# Moschino Cheap and Chic-I Love Love



## baby_love (Nov 26, 2006)

This is my favorite scent EVER.  I love the Original Moschino Cheap and chic too!  the second one is so so.  but this one is just....orgasmic.  haha, does anyone else think this smells absolutely AMAZING!  I'm not sure on how popular it is, and I'm curious.

btw, it's the one with the bottle that looks like a toy....haha I can't describe it, but I think you know what I'm talking about.


----------



## mskitchmas (Nov 26, 2006)

i love it too! (i love love) i get compliments on it all the time. i've got a back-up bottle just in case. it's my fav, i wear it almost everyday.


----------



## Katja (Dec 8, 2006)

*I smelled this one at Nordstrom a month or so ago.  It's def. a citrusy type scent, very similar to D&G's Light Blue.  Actually, if you want a less expensive version of Light Blue, I would recommend this exact scent.  I'm sure they dry down differently, but you might want to consider it if you're on a budget.  It's really fresh. *


----------



## DOLLface (Dec 24, 2006)

This is my favorite perfume. My mom and best friend have fallen in love with it recently, too.


----------



## Moppit (Dec 24, 2006)

It is my favourite too.  I smelled D&G when making my decision but it was too light for me.


----------



## meagannn (Jan 27, 2007)

this is one of my very favorite fragrances! It is so different from anything I have ever smelled.

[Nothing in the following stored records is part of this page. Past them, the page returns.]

import Literature.NumberTheory.GelbartRogawski1991.ThetaDichotomyVocabulary
import Literature.NumberTheory.Automorphic.JacquetModule
import HarnessLib

/-!
# [GelbartRogawski1991 §3.2 (3.2.1)–(3.2.3); Kudla1986 Thm. 2.8; GelbartRogawski1990 §2] THE JACQUET MODULE OF THE LOCAL THETA TYPE
# `X_v(μ, ε, χ_f)` AT A NON-SPLIT PLACE: `r_N(ω³) ≅ ℱ` — it is the `ψθ`-part of the rank-one Weil representation `ω¹(γ_v, ψ_v)`, on which the
# diagonal torus acts by `χθ(d(α, β, ᾱ⁻¹)) = γ_v(α)‖α‖^{1/2} ψθ(β)`

Topic `NumberTheory/GelbartRogawski1991`; namespace `Literature.NumberTheory.GelbartRogawski1991`.  ONE closed named fact
(`thetaType_nonsplit_jacquetModule : Prop`, a `def`; no `sorry`, no instance, no notation, no theorem); net debt +1 — a PRINTED CITATION.
Cell `hodgecm-mathlib` (D-0151), director g16 topic T7 «GR91 §5 local theta dichotomy for the true packet `{πⁿ(ξ_v), πˢ(ξ_v)}` (D7α local
half, U′-N's sibling)», seat typ-T7a (2026-08-31), node N3 of `F0/P2/T7a-TREE.md` — THE MECHANISM behind both halves of the dichotomy:
with Harish-Chandra's criterion (★-typed `Rogawski1990.u3_isSupercuspidal_iff_jacquet_eq_zero`) it GIVES [GelbartRogawski1990 Prop. 5.2.2]
(★-typed `GR90Prop522_thetaType_supercuspidal_iff`: `r_N(X_v) = 0 ⟺ ψθ` does not occur `⟺ X_v` supercuspidal `= πˢ(ξ_v)`), and with
Frobenius reciprocity (★ `frobeniusEquiv`, PROVED) it gives the occurring class as a constituent of the principal series `i_G(χθ)` (`= πⁿ(ξ_v)`;
the registered stub K1 `StubThetaInPS` of `Cruxes/H413/Lines/F0_P2GR91NJacquet.lean`, whose `χθ = cmXiTorusChar L v μ_v ψθ⁻¹ ψθ` THIS LETTER
REUSES TOKEN FOR TOKEN).  HONEST LABEL: HC_CM is proved only modulo the printed citations until rung 0 closes; nothing here proves HC_CM.

THE PRINT.  [GelbartRogawski1991] Invent. Math. 105 (1991), §3.2 «Mixed model», **p. 457** (shelf transcription `GR91-GelbartRogawski1991-Invent105.md`
ADDENDUM, by eye from `img_p457.jpg`): the oscillator representation `ω_ψ^s` of `G = U(3)` realised on `𝒮(E_𝐀, ℱ)`, `ℱ` the space of the `ψ`-representation
`ρ_ψ¹` of the Heisenberg group `N = H(W₂)`; «For `u ∈ U₁(𝐀)`, (3.2.1) `ω_ψ^s(diag(1, u, 1)) Φ(w) = ω_ψ^{s′}(u)(Φ(w))`.  Here `ω_ψ^{s′}` is an oscillator
representation of `U₁(𝐀)` on `ℱ` …  For `α ∈ E_𝐀*`, (3.2.2) `ω_ψ^s(diag(α, 1, ᾱ⁻¹)) Φ(w) = γ(α) ‖α‖^{1/2} Φ(ᾱw)` where `γ` is a unitary character of
`I_E`.  For `n = [c, t] ∈ N(𝐀)`, (3.2.3) `ω_ψ^s[(c, t)] Φ(w) = ψ(t N_{E/F}(w)) ρ_ψ¹([cw, 0]) Φ(w)`.  These formulas follow from their local counterparts,
discussed in [GR₁, §2].»; §3.2 Remark (1): «The character `γ` appearing above is a Hecke character of `E` whose restriction to `F` is `ω_{E/F}`»
(= Kudla's splitting character, our `μ`); §5.2 p. 467 L8–11: `ω¹(γ, ψ)`, `ω³(γ, ψ)` «the corresponding oscillator representations» of `U(1)`
and `U(3)`.  CONSEQUENCE (the local computation these formulas encode; [Kudla1986, Thm. 2.8] for the maximal parabolic stabilising an
isotropic line `X` of `V`, with ONE filtration step because the line `W₁` is anisotropic; [MoeglinVignerasWaldspurger1987, Chap. 3 §IV.5]):
the `N`-coinvariants of `ω³_v` are `Φ ↦ Φ(0) ∈ ℱ` (by (3.2.3) the fibres at `w ≠ 0` carry non-trivial characters of the centre `U` of `N` and die;
at `w = 0`, `N` acts trivially), so `r_N(ω³_v) ≅ ℱ_v = ω¹(γ_v, ψ_v)` with `d(α, β, ᾱ⁻¹) = diag(α, 1, ᾱ⁻¹)·diag(1, β, 1)` acting by
`γ_v(α)‖α‖^{1/2} · ω¹(γ_v, ψ_v)(β)` ((3.2.1)–(3.2.2)); passing to the part where the centre `Z = {d(β, β, β)}` acts by `χ_v` (it acts on `ℱ_v` by
`γ_v(β) ω¹(β)`; `Z ≤ M` and coinvariants commute) leaves the `ψθ = χ_v(γ_v¹)⁻¹`-isotypic part `ℱ_v[ψθ]` of `ω¹(γ_v, ψ_v)` (dimension `≤ 1`,
★ `finiteDimensional_weightSpace_rankOne`), on which `M` acts by the character `d(α, β, ᾱ⁻¹) ↦ γ_v(α)‖α‖^{1/2} ψθ(β)`.  In the tree's tokens
(★ `cmXiTorusChar L v μslot η₁ η₂ (d(α, β, ᾱ⁻¹)) = η₁(α/ᾱ) μslot(α) ‖α‖^{1/2} η₂(αᾱ⁻¹β)`, ★ `xiTorusChar_apply`, coordinate `i = 0`):
`γ_v(α)‖α‖^{1/2} ψθ(β) = cmXiTorusChar L v μ_v ψθ⁻¹ ψθ (d(α, β, ᾱ⁻¹))` =: `χθ` — EXACTLY the inducing character of K1 `StubThetaInPS` (F0P2-plan (g7)
design memo §2), so this letter and the registered U′-N pay-down line stand or fall together under one convention audit.

CONVENTIONS (read before paying; the S-SIGN class of slips): (c1) `Representation.jacquetModule` is the UNNORMALISED Jacquet functor
(`N`-coinvariants, `m • [v] = [ρ m v]`, ★ `jacquetModule_mk`); the exponent `‖α‖^{+1/2}` above is print's (3.2.2) as an honest action, no `δ_B^{±1/2}`;
the normalised functor ★ `normalizedJacquet` twists by `δ_B^{-1/2}`, `δ_B^{1/2}(d(α, β, ᾱ⁻¹)) = ‖α‖_E`, so normalised Frobenius lands in
`i_G(μ_v‖·‖^{-1/2} ⊗ ψθ) = i_G(w·χθ)` — same Jordan–Hölder constituents as `i_G(χθ)` [Rogawski1990 §12.1 p. 172] (the consumer's step, not
asserted here).  (c2) `γ ↔ μ_v := (toHeckeCharacter L μ).semilocalComponent L v` with the SAME orientation as U′-N's `χθ` (if print's `γ` is the
tree's `μ_v⁻¹ = μ_v ∘ c̄`, both letters flip together; `μ_v(ᾱ)⁻¹ = μ_v(α)` for conjugate-symplectic `μ`, so only `μ ↔ μ^c` is at stake).  (c3) the
rank-one representation is read at the Witt kernel line `L₀ = ⟨−d₁d₂d₃⟩` of `V = diag dV` (★ `kernelLineCM`; `V_v ≅ H ⊕ L₀`, `U₁ = U(L₀)`) and
the line `⟨ε⟩` (★ `lineWeilCM`), `ψθ` through ★ `IsThetaCenterChar`.  AUDIT T7-K0 of the sibling letter applies verbatim.

SCOPE ∕ NOT ASSERTED: non-split `v` only (at split `v` the Jacquet module of the `(GL₁, GL₃)`-type theta lift has TWO exponents); no claim
that the weight space is non-zero (that is the `(U(1), U(1))` dichotomy, ★ `rankOne_theta_dichotomy`) nor which `ε` makes it so; `X_v` is read
on `U(Φ₃)(L⁺_v)` along an ARBITRARY form congruence `(T, a, h)` of `diag dV` (★ `xThetaGqsCM`; torus characters of `B ≤ U(Φ₃)` are insensitive
to the choice up to `B`-conjugacy, which the `∀ (T, a, h)` quantifier makes the letter assert — print fixes one identification `G′_v = G_v`).

* `thetaType_nonsplit_jacquetModule` — the named fact (closed `Prop`): (a) a `ℂ`-linear isomorphism `r_N(X_v) ≃ ℱ_v[ψθ]`; (b) the torus
  `T = (cmBorelTriple L 3 v).M` acts on `r_N(X_v)` by the scalar `χθ(t)`.

## References
* [GelbartRogawski1991] Invent. Math. 105 (1991): §3.2 (3.2.1)–(3.2.3) + Remarks (1)–(3), pp. 457–458; §5.2 p. 467 L8–11, L25–27.
* [GelbartRogawski1990] Israel Math. Conf. Proc. 2 (1990): §2 (local mixed model), Prop. 5.2.2 — cited through GR91; not held (acq-10743).
* [Kudla1986] S. Kudla, *On the local theta-correspondence*, Invent. Math. 83 (1986) 229–255: Thm. 2.8 (Jacquet modules of the Weil representation).
* [MoeglinVignerasWaldspurger1987] LNM 1291 (1987): Chap. 3 §IV.5 (filtration de Kudla), §IV.4.
* [Rogawski1990] Ann. of Math. Stud. 123: §1.10 p. 9 (`M`, `N`), §12.1 p. 172, §12.2 (2) p. 174.
* [Liu2021] arXiv:2102.11518: Def. 4.11; App. D §D.1 Steps 1–3.
-/

set_option autoImplicit false

noncomputable section

open NumberField IsDedekindDomain MeasureTheory
open scoped Matrix Kronecker

namespace Literature.NumberTheory.GelbartRogawski1991

open Literature.NumberTheory Literature.NumberTheory.Automorphic Literature.NumberTheory.Automorphic.UnitaryGroup
open Literature.NumberTheory.Automorphic.IdeleClassGroup
open Literature.NumberTheory.Automorphic.Liu2021 Literature.NumberTheory.Automorphic.Liu2021.Def411WeilCarriers
open Literature.NumberTheory.GaloisRepresentations
open Literature.NumberTheory.Rogawski1990
open Literature.RepresentationTheory

/-! ## §1 The named fact -/

set_option synthInstance.maxHeartbeats 400000 in
set_option maxHeartbeats 8000000 in
/-- **[GelbartRogawski1991 §3.2 (3.2.1)–(3.2.3) p. 457; Kudla1986 Thm. 2.8; GelbartRogawski1990 §2] — THE JACQUET MODULE OF THE LOCAL THETA TYPE AT
A NON-SPLIT PLACE.**  For every CM field `L`, frame data `(e₁, dV)`, reindexing `e₀`, conjugate-symplectic `μ`, continuous unitary `χ_f`, every
place `v` of `L⁺` NOT split in `L`, line class `ε`, character `ψθ` of `E¹_v` with ★ `IsThetaCenterChar L μ χf ε v ψθ` (`ψθ = χ_{f,v}·μ_v⁻¹`), and
every form congruence `ᵗT̄ · (diag dV)_v · T = a · Φ₃` reading `X_v(μ, ε, χ_f)` on `U(Φ₃)(L⁺_v)` (★ `xThetaGqsCM`):
(a) the Jacquet module `r_N(X_v)` along the Borel `B = TN` of `U(Φ₃)(L⁺_v)` (★ `cmBorelTriple L 3 v`; the `N`-coinvariants, Mathlib
`Representation.Coinvariants` of ★ `ParabolicTriple.restrict`) is `ℂ`-linearly isomorphic to the `ψθ`-weight space `ℱ_v[ψθ]` of GR's rank-one
oscillator representation `ω¹(γ_v, ψ_v)` (★ `lineWeilCM` at the Witt kernel line ★ `kernelLineCM dV` and the line `⟨ε⟩`; ★ `weightSpace`, the
body of ★ `OccursInLineWeilCM`) — «`r_N(ω³) ≅ ℱ`» cut down to central character `χ_v`; and
(b) the diagonal torus `T = {d(α, β, ᾱ⁻¹)}` acts on `r_N(X_v)` (★ `Representation.jacquetModule`, UNNORMALISED: `t • [x] = [X_v(t) x]`) by the
scalar `χθ(t)`, `χθ := cmXiTorusChar L v μ_v ψθ⁻¹ ψθ`, i.e. `d(α, β, ᾱ⁻¹) ↦ μ_v(α)‖α‖^{1/2} ψθ(β)` — print's (3.2.1)–(3.2.2)
«`ω_ψ^s(diag(α,1,ᾱ⁻¹))Φ(w) = γ(α)‖α‖^{1/2}Φ(ᾱw)`», «`ω_ψ^s(diag(1,u,1))Φ(w) = ω_ψ^{s′}(u)(Φ(w))`» read at `w = 0`; the SAME `χθ` as the
registered stub K1 `StubThetaInPS` of `Cruxes/H413/Lines/F0_P2GR91NJacquet.lean`.  Hence `dim r_N(X_v) ≤ 1` (★ `finiteDimensional_weightSpace_rankOne`),
`r_N(X_v) ≠ 0 ⟺ ψθ` occurs in `ω¹` (⟹ with ★ Frobenius `X_v ↪ i_G(w·χθ)`: `πⁿ(ξ_v)`), `r_N(X_v) = 0 ⟺ ψθ` does not occur (⟹ with Harish-Chandra's
criterion: supercuspidal, `πˢ(ξ_v)` [GR90 Prop. 5.2.2]).  Conventions (c1)–(c3) of the module docstring; nothing in the tree proves it.
[cite: GelbartRogawski1991, §3.2 (3.2.1)–(3.2.3) p. 457; §3.2 Remark (1) pp. 457–458; §5.2 p. 467 L8–11] [cite: Kudla1986, Thm. 2.8]
[cite: GelbartRogawski1990, §2; Prop. 5.2.2] [cite: MoeglinVignerasWaldspurger1987, Chap. 3 §IV.5] [cite: Rogawski1990, §1.10 p. 9; §12.1 p. 172] -/
def thetaType_nonsplit_jacquetModule : Prop :=
  ∀ (L : Type) [Field L] [NumberField L] [IsCMField L]
    {n' : ℕ} (e₁ : Fin 3 × Fin 1 ≃ Fin n') (dV : Fin 3 → L) (hdV : ∀ i, IsCMField.complexConj L (dV i) = dV i) (hdV0 : ∀ i, dV i ≠ 0)
    {n₀ : ℕ} (e₀ : Fin 1 × Fin 1 ≃ Fin n₀)
    (μ : Literature.NumberTheory.Automorphic.IdeleClassGroup L →ₜ* Circle) (hμ : IsConjugateSymplectic L μ)
    (χf : UnitaryGroup.finAdelicOne (↥(maximalRealSubfield L)) L (IsCMField.complexConj L) →* ℂˣ),
    Continuous χf → (∀ z, ‖((χf z : ℂˣ) : ℂ)‖ = 1) →
    ∀ (v : HeightOneSpectrum (𝓞 ↥(maximalRealSubfield L))),
      (∀ w : PlacesOver L v, IsCMField.complexConj L • w.1 = w.1) →
      ∀ (ε : (↥(maximalRealSubfield L))ˣ) (ψθ : ↥(normOneUnits (conjLocal L (IsCMField.complexConj L) v)) →* ℂˣ),
        IsThetaCenterChar L μ χf ε v ψθ →
        ∀ (T : GL (Fin 3) (UnitaryGroup.LocalRing L v)) (a : UnitaryGroup.LocalRing L v) (ha : IsUnit a)
          (h : formCongr (conjLocal L (IsCMField.complexConj L) v) T ((Matrix.diagonal dV).map (algebraMap L (UnitaryGroup.LocalRing L v))) =
            a • (Matrix.of fun i j : Fin 3 => if i.val + j.val + 1 = 3 then (1 : L) else 0).map (algebraMap L (UnitaryGroup.LocalRing L v))),
          -- (a) `r_N(X_v) ≃ ℱ_v[ψθ]` as `ℂ`-vector spaces
          Nonempty (((cmBorelTriple L 3 v).restrict (xThetaGqsCM L e₁ dV hdV hdV0 μ hμ χf ε v T ha h)).Coinvariants ≃ₗ[ℂ]
            ↥(weightSpace (lineWeilCM L e₀ (kernelLineCM dV) (complexConj_kernelLineCM dV hdV) (kernelLineCM_ne_zero dV hdV0) μ hμ ε v) id
              (fun u => ((ψθ (localDet (IsCMField.complexConj L) v
                (isUnit_iff_ne_zero.mpr (by rw [Matrix.det_fin_one]; exact JW_apply_ne_zero (↥(maximalRealSubfield L)) L ε))
                (localPiEquiv L (IsCMField.complexConj L) 1 (JW (↥(maximalRealSubfield L)) L ε) v u)) : ℂˣ) : ℂ)))) ∧
          -- (b) the torus acts on `r_N(X_v)` by `χθ = cmXiTorusChar L v μ_v ψθ⁻¹ ψθ`
          ∀ (t : ↥(cmBorelTriple L 3 v).M) (x : ((cmBorelTriple L 3 v).restrict (xThetaGqsCM L e₁ dV hdV hdV0 μ hμ χf ε v T ha h)).Coinvariants),
            Representation.jacquetModule (xThetaGqsCM L e₁ dV hdV hdV0 μ hμ χf ε v T ha h) (cmBorelTriple L 3 v) t x =
              ((cmXiTorusChar L v ((toHeckeCharacter L μ).semilocalComponent L v) ψθ⁻¹ ψθ t : ℂˣ) : ℂ) • x

end Literature.NumberTheory.GelbartRogawski1991

end
omit [Fintype J] in
/-- For an orthogonal perturbation (`SSᵀ = 1`): `(1 − S)(1 − S)ᵀ = (1 − S) + (1 − Sᵀ)`. [folklore] -/
theorem one_sub_mul_one_sub_transpose {S₀ : Matrix ι ι ℝ} (hS : S₀ * S₀ᵀ = 1) :
    (1 - S₀) * (1 - S₀)ᵀ = (1 - S₀) + (1 - S₀ᵀ) := by
  rw [Matrix.transpose_sub, Matrix.transpose_one, Matrix.sub_mul, Matrix.one_mul, Matrix.mul_sub, Matrix.mul_one, hS]
  abel

/-- ★ **THE ORTHOGONALITY CANCELLATION.**  For orthogonal `S` (`S_μ(x)S_μ(x)ᵀ = 1`) and `R` (`R_μ(x)ᵀR_μ(x) = 1`) the zeroth-order coefficient is
`c = −η⁻²Σ_μ[(1 − S_μ)(1 − S_μ)ᵀ + (S_μ − R₋ᵀS₋R₋)ᵀ]`: SECOND ORDER in `1 − S` plus the TRANSPOSED COVARIANT BACKWARD DIFFERENCE of `S` — the
`i[(D^{η*}_U A′)(x), ·] + F′_{1,k}` structure of (3.52), which makes `c` `(L^jη)^{−2}`-small under (3.37)-shaped letters (§4).
[cite: Balaban1985BackgroundPropagators, (3.52) p.400 (shape, mechanism)] -/
theorem curvCoefC_eq_cancel (η : ℝ) (hS : ∀ μ x, S μ x * (S μ x)ᵀ = 1) (hR : ∀ μ x, (R μ x)ᵀ * R μ x = 1) (x : X) :
    curvCoefC η τ R S x = -((η⁻¹ * η⁻¹) • ∑ μ, ((1 - S μ x) * (1 - S μ x)ᵀ + (covShiftDefect τ R S μ x)ᵀ)) := by
  have hμ : ∀ μ, curvCoefA η τ R S (Sum.inl μ) x - curvCoefA η τ R S (Sum.inr μ) x =
      -(η⁻¹ • ((1 - S μ x) * (1 - S μ x)ᵀ + (covShiftDefect τ R S μ x)ᵀ)) := fun μ => by
    rw [curvCoefA_inl, curvCoefA_inr, ← smul_sub, ← smul_neg, one_sub_mul_one_sub_transpose (hS μ x), conjDef_eq_one_sub τ R S hR, covShiftDefect,
      Matrix.transpose_sub]
    congr 1
    abel
  rw [curvCoefC, Finset.sum_congr rfl fun μ _ => hμ μ, Finset.sum_neg_distrib, smul_neg, ← Finset.smul_sum, smul_smul]

end Cancel

/-! ## §4 Row letters of the exact coefficients from transporter-form (3.37)-shaped letters -/

section Letters

variable (τ : J → X ≃ X) (R S : J → X → Matrix ι ι ℝ)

Except for Light Blue, but as someone said earlier, the drydowns are different. my roomate wears Light Blue, and the first week I was living here i walked through the hallway and smelled it and thought 'Oh my God, shes already going through my stash!'
then she walked by and I smelled it on her, and she had the d&g bottle in her hand-- the smell was just slightly different, and I can't pinpoint it!

but I LOVE *I LOVE LOVE*


----------



## Holly (Jan 27, 2007)

I love it too! I got it for free at my store, because we sold out of it, and we only had the tester left, and since it was something we would only get once, they decided it could go to me 
	

	
	
		
		

		
		
	


	




 It's a totally different smell, I looove i love love!


----------



## liv (Jan 27, 2007)

It is sort of like Light Blue, but it's more citrusy, so I like Light Blue better.  The bottle is so cute, if its the one I am thinking of, where it looks like Olive Oyl?


----------